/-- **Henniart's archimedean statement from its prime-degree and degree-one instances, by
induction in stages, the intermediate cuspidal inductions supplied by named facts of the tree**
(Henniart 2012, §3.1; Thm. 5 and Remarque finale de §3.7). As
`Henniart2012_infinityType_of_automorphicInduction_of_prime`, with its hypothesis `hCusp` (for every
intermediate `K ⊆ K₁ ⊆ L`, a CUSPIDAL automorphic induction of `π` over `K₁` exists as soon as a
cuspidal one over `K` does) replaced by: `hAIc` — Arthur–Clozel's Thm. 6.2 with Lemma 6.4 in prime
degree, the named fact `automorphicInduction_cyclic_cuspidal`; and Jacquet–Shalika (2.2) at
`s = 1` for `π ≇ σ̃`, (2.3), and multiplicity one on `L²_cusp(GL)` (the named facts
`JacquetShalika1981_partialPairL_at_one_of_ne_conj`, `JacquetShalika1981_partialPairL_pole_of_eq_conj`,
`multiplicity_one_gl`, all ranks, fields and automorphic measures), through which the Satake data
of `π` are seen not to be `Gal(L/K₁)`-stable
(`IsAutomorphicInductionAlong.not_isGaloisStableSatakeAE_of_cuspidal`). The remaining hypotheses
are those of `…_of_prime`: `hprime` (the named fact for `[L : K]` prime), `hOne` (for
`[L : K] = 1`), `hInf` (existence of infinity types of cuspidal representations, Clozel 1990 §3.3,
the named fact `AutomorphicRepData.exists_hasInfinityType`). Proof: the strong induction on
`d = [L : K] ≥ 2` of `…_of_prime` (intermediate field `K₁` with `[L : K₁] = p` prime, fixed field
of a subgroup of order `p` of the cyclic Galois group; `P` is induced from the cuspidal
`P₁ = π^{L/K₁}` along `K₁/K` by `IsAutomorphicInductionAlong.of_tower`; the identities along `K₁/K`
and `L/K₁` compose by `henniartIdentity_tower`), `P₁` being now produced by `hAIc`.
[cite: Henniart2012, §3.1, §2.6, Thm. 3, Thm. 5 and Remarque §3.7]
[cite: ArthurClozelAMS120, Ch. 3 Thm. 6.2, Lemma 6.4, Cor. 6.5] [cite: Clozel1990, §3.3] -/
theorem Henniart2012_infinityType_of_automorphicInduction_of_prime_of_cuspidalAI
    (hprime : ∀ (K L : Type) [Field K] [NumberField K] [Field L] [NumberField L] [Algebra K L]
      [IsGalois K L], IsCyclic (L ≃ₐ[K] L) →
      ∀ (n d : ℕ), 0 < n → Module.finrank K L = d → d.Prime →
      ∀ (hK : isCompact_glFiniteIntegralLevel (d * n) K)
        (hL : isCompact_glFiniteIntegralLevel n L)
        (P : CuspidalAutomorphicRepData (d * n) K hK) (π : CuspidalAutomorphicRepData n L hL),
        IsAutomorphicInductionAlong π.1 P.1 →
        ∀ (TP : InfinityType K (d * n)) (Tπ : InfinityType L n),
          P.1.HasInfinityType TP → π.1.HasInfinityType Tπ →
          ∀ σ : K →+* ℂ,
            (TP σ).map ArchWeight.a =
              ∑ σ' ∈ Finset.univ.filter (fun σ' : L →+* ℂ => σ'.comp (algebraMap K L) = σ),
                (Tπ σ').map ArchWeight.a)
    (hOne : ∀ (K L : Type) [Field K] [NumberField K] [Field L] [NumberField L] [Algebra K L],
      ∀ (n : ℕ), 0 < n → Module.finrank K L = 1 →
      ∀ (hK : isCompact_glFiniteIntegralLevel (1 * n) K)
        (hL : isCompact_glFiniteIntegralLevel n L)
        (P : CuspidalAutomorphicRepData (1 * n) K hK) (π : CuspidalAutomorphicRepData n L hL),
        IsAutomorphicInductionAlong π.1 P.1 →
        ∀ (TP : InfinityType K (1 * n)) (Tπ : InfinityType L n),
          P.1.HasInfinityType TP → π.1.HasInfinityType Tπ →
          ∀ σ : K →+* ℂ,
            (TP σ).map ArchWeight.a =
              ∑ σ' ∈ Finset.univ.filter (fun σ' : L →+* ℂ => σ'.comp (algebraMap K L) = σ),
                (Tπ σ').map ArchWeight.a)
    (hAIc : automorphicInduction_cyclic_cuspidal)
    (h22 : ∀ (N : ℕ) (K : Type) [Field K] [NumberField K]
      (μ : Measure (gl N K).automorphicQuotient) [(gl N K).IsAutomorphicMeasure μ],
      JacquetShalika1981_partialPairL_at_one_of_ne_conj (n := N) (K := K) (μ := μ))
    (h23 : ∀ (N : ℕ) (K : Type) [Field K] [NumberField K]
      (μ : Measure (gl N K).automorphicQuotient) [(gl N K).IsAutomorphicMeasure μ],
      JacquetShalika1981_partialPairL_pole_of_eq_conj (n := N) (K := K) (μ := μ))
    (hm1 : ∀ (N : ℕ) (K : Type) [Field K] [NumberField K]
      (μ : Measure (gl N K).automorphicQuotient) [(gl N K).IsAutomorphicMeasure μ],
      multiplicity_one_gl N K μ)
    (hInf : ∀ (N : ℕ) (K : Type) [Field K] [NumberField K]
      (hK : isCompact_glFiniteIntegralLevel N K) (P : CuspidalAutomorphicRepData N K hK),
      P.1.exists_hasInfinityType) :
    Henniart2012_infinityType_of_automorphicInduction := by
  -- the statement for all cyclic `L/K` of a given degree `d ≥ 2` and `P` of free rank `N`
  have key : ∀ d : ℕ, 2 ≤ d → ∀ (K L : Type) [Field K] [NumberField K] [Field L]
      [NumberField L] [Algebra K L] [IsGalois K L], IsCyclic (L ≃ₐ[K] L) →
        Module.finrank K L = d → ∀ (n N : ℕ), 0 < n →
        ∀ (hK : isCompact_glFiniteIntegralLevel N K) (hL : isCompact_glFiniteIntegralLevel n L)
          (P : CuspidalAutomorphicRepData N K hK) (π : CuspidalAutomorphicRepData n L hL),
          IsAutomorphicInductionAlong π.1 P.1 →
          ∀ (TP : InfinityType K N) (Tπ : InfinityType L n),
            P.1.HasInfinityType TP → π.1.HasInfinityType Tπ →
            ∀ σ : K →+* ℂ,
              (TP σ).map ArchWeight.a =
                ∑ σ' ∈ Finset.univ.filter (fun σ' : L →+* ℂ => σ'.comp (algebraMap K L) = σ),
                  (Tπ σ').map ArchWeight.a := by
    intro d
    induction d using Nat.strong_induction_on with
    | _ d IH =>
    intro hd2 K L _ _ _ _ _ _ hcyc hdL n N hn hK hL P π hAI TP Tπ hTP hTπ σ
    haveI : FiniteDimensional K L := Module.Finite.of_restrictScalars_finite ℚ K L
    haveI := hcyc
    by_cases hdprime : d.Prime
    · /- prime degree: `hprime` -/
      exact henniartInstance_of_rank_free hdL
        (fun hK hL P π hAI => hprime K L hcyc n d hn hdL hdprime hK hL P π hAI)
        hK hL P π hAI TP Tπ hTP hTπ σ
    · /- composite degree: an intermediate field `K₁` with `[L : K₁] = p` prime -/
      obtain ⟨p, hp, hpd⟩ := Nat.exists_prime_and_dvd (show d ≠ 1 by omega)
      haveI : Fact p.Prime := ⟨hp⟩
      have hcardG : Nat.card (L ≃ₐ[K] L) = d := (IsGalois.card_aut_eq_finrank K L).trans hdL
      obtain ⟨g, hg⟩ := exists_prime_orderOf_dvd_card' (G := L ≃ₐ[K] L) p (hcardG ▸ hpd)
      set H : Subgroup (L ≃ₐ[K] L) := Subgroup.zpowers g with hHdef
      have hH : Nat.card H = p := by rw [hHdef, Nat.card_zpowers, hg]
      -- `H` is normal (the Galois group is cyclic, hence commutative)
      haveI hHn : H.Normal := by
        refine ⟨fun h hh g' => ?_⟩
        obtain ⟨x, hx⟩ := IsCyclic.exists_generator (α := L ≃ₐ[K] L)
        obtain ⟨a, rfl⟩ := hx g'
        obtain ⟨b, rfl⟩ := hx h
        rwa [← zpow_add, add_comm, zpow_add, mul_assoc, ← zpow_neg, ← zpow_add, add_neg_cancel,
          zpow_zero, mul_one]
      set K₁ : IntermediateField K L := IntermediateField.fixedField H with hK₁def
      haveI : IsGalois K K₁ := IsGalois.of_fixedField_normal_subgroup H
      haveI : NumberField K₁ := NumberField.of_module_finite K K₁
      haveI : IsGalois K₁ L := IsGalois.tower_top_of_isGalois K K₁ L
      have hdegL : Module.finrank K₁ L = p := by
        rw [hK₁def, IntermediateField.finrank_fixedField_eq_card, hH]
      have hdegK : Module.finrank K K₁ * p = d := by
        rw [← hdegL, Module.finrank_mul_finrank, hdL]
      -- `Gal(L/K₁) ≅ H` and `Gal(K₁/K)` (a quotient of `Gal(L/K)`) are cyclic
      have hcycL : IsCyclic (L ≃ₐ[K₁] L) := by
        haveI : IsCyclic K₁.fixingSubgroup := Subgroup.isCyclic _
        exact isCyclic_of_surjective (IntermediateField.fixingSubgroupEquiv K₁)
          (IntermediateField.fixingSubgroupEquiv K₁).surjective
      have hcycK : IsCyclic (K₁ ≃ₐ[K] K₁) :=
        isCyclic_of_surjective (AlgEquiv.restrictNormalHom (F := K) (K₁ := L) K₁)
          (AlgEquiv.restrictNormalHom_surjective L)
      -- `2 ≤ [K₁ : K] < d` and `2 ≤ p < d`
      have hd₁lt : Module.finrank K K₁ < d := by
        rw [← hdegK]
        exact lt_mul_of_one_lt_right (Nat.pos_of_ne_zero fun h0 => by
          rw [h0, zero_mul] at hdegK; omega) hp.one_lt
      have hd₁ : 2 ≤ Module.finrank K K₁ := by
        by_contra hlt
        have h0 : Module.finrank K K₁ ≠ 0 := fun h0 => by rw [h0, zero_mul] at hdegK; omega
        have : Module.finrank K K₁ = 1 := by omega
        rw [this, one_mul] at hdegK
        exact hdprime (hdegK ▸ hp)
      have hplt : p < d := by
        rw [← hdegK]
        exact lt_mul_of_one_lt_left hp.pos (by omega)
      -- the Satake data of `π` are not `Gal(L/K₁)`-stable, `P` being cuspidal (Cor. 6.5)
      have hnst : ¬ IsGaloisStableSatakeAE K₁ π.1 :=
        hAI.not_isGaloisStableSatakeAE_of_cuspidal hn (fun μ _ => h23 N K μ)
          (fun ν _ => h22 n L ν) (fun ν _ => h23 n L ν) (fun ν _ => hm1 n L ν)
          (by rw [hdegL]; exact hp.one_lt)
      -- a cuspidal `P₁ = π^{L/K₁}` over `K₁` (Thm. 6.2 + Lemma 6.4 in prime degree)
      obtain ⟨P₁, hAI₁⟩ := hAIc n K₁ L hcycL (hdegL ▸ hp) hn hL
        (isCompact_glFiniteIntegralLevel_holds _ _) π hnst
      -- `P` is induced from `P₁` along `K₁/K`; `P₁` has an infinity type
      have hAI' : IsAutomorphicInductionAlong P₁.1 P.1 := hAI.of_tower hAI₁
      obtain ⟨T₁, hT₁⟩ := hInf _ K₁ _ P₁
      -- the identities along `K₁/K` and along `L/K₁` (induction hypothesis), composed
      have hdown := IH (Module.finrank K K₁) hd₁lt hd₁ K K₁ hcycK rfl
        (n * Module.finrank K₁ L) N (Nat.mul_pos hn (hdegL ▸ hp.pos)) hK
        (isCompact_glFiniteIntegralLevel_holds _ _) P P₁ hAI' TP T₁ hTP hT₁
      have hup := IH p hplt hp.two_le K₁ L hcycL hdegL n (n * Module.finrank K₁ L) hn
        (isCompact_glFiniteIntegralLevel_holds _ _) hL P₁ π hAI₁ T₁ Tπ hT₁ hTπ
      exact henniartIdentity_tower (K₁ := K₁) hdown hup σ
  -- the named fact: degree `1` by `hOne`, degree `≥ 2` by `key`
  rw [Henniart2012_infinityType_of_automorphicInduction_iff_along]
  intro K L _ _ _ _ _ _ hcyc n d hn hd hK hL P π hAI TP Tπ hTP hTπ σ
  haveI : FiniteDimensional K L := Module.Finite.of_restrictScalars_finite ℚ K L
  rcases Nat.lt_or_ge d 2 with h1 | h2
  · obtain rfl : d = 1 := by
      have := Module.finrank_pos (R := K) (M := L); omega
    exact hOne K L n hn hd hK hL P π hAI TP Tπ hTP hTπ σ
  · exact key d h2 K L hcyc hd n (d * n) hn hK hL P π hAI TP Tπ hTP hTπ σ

──────────

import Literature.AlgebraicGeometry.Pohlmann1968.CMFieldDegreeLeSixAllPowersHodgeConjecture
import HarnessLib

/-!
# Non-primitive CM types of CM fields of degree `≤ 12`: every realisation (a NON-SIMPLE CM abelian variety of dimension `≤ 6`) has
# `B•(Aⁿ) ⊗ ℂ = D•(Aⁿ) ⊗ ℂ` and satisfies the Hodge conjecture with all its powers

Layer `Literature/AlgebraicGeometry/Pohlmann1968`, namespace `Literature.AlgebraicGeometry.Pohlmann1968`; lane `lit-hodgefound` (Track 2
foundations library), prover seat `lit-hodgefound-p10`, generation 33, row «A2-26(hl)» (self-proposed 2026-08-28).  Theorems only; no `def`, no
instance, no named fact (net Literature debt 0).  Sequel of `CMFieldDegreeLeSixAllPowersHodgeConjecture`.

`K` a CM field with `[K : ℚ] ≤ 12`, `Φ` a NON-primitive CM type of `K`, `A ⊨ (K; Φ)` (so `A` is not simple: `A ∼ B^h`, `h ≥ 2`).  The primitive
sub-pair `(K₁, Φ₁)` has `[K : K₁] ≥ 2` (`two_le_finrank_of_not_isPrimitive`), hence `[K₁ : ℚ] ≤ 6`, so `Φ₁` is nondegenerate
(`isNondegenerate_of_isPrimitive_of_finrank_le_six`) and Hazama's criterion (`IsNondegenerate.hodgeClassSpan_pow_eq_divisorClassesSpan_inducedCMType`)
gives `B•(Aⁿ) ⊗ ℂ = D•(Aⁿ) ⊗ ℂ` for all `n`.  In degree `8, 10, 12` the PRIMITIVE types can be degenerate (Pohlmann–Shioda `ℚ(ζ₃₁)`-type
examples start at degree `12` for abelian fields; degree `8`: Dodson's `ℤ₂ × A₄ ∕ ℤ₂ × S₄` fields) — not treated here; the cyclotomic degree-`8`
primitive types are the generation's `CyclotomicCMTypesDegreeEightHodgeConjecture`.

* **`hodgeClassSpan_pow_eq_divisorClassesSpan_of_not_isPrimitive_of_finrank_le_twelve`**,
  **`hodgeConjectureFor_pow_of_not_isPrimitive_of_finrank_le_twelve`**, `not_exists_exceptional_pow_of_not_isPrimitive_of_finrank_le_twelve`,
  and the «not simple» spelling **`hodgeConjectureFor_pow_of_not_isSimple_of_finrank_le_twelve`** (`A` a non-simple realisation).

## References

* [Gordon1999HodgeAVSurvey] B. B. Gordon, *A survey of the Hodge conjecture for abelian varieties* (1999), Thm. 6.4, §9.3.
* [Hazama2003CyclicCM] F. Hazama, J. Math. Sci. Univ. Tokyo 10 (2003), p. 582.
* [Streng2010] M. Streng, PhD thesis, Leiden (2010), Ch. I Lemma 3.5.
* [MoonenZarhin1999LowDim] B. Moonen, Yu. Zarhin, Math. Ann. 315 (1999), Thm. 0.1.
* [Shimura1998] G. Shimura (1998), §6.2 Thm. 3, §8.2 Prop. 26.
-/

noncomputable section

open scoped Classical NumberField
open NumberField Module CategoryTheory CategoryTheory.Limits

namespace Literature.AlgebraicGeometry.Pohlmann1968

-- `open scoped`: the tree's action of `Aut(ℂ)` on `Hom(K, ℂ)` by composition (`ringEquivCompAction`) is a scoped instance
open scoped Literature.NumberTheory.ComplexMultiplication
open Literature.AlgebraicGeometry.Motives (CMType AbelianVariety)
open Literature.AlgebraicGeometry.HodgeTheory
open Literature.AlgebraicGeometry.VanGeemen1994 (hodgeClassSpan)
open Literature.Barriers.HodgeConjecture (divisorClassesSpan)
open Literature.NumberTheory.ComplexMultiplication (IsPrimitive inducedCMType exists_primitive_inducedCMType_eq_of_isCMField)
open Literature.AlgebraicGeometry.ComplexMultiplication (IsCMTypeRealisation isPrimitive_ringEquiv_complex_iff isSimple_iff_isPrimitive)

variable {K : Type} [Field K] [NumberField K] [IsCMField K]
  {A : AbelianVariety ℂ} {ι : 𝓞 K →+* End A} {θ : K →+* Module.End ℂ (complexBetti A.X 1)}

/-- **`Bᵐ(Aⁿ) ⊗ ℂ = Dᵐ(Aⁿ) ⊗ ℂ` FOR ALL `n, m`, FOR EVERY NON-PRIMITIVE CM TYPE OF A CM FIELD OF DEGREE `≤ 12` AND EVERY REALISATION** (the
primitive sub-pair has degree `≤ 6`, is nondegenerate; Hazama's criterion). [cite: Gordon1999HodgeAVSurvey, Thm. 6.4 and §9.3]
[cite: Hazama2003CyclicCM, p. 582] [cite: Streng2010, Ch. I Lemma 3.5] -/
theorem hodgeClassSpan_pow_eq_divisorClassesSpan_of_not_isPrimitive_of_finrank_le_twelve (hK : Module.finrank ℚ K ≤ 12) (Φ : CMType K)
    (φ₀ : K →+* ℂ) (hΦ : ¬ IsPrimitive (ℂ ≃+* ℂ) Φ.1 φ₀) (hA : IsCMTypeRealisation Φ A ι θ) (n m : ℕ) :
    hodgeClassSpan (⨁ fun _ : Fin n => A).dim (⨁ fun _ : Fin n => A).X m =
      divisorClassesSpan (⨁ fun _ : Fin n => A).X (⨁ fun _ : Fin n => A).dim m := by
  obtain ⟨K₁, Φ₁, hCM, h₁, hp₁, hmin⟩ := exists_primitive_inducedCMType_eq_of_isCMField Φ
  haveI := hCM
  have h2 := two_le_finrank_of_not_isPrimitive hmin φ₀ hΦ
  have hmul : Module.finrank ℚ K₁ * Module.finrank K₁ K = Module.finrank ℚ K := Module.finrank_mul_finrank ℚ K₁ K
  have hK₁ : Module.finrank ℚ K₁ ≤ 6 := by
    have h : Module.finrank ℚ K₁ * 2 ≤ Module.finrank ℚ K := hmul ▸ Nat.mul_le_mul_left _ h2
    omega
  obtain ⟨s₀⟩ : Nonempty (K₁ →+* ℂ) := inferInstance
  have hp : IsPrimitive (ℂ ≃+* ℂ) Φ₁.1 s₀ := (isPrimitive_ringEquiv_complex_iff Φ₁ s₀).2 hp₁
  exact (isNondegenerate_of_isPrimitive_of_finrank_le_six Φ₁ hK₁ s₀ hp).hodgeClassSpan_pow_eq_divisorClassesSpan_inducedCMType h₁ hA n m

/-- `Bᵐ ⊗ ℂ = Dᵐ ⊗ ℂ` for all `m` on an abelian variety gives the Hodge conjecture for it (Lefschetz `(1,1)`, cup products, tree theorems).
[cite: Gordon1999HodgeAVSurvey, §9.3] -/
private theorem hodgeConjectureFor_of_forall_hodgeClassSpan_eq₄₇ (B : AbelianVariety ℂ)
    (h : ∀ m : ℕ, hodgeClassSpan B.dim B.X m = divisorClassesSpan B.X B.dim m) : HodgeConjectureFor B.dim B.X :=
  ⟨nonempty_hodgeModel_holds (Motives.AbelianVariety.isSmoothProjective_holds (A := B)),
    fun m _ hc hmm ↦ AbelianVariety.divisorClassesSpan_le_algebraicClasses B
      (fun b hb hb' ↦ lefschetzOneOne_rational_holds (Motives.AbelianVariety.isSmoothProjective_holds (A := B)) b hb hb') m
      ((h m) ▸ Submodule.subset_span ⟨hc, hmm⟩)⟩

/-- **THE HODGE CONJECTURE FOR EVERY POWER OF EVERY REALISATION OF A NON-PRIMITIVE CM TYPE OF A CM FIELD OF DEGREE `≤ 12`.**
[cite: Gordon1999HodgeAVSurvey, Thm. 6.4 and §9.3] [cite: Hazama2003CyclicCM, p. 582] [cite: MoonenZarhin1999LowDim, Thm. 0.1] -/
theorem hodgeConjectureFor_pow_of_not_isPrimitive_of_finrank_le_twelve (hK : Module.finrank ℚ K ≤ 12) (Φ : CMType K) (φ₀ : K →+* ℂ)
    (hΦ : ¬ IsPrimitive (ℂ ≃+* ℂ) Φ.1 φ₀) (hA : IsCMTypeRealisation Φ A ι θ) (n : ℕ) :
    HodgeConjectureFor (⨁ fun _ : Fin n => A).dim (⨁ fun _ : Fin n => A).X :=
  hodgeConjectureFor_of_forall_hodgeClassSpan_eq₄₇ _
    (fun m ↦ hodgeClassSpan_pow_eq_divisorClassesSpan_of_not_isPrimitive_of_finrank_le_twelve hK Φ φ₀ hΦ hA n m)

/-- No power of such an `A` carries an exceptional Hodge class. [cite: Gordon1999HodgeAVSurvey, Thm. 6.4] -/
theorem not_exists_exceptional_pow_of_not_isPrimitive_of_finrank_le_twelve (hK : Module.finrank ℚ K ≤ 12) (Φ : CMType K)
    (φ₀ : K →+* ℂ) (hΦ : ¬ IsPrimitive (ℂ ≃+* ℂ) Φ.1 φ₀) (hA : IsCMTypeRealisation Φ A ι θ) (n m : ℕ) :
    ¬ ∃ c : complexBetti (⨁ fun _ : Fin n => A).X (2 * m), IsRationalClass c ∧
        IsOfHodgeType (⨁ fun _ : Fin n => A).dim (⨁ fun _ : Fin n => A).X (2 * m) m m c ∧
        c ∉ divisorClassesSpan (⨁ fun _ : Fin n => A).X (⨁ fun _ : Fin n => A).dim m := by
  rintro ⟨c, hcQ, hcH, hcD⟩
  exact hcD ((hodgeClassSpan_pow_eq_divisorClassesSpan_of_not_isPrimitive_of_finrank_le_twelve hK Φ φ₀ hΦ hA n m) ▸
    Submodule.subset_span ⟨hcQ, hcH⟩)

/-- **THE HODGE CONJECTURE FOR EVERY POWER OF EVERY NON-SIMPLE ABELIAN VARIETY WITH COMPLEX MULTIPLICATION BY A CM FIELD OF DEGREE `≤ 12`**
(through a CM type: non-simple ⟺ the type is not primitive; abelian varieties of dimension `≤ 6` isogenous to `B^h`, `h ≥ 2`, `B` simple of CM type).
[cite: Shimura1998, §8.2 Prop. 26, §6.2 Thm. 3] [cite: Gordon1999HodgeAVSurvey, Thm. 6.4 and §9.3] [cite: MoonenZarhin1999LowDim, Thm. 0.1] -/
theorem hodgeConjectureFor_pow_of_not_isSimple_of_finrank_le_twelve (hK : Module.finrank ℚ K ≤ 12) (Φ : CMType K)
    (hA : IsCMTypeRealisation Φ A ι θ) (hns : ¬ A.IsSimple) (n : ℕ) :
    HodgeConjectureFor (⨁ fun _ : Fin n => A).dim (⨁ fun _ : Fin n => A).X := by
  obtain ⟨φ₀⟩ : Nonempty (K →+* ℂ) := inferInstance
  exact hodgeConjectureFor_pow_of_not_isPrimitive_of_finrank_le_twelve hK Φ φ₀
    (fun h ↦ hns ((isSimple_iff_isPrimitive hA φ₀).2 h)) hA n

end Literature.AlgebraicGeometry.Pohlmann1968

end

──────────

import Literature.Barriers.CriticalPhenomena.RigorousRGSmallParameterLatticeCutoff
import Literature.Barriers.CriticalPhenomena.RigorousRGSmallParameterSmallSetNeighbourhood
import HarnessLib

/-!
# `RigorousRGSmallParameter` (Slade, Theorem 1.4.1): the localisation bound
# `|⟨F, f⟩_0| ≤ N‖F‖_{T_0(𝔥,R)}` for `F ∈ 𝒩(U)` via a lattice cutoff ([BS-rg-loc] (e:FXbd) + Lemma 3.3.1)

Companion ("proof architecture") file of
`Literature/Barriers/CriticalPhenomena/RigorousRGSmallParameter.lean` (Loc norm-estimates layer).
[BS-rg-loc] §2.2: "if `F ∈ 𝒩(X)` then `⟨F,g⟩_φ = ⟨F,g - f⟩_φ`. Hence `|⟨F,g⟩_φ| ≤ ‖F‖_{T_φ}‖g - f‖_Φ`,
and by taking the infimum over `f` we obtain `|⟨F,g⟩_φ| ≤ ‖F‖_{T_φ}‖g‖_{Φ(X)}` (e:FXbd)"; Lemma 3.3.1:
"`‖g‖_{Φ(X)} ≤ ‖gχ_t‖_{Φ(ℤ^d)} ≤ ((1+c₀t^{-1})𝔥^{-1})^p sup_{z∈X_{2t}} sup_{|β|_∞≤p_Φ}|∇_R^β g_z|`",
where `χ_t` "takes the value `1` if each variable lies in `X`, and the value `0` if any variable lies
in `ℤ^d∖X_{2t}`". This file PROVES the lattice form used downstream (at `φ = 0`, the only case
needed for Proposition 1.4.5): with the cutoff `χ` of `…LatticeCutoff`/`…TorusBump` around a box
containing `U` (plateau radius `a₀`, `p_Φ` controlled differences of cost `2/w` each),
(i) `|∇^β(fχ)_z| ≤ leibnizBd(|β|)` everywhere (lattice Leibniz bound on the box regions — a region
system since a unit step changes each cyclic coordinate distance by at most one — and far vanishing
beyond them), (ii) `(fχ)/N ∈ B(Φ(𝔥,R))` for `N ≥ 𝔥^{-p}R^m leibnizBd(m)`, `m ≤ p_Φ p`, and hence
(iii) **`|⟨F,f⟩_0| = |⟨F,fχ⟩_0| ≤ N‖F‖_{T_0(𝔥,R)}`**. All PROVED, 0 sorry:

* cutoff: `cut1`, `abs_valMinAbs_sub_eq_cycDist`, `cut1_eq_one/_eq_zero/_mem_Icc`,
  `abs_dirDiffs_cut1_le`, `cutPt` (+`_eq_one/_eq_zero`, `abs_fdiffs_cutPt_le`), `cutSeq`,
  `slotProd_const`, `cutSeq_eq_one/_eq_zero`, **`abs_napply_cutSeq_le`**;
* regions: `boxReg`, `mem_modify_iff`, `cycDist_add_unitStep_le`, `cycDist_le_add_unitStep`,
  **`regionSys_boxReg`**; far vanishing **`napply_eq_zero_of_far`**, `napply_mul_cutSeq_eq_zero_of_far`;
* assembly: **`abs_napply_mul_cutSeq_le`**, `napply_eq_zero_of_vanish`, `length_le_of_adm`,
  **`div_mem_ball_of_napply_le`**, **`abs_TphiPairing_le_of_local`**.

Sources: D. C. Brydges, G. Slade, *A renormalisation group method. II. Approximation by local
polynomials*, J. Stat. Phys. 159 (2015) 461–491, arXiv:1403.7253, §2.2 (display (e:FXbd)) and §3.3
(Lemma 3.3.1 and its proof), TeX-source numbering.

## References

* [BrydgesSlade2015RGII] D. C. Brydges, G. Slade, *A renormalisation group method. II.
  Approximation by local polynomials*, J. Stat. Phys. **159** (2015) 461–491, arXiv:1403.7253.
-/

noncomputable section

──────────

Exercise prompt ▸ The required answer is the run of lines above, starting at the line with "(fun hK hL P" and ending at the line with "obtain ⟨g, hg⟩", reproduced exactly with both ends.

Output of the exercise ▸
        (fun hK hL P π hAI => hprime K L hcyc n d hn hdL hdprime hK hL P π hAI)
        hK hL P π hAI TP Tπ hTP hTπ σ
    · /- composite degree: an intermediate field `K₁` with `[L : K₁] = p` prime -/
      obtain ⟨p, hp, hpd⟩ := Nat.exists_prime_and_dvd (show d ≠ 1 by omega)
      haveI : Fact p.Prime := ⟨hp⟩
      have hcardG : Nat.card (L ≃ₐ[K] L) = d := (IsGalois.card_aut_eq_finrank K L).trans hdL
      obtain ⟨g, hg⟩ := exists_prime_orderOf_dvd_card' (G := L ≃ₐ[K] L) p (hcardG ▸ hpd)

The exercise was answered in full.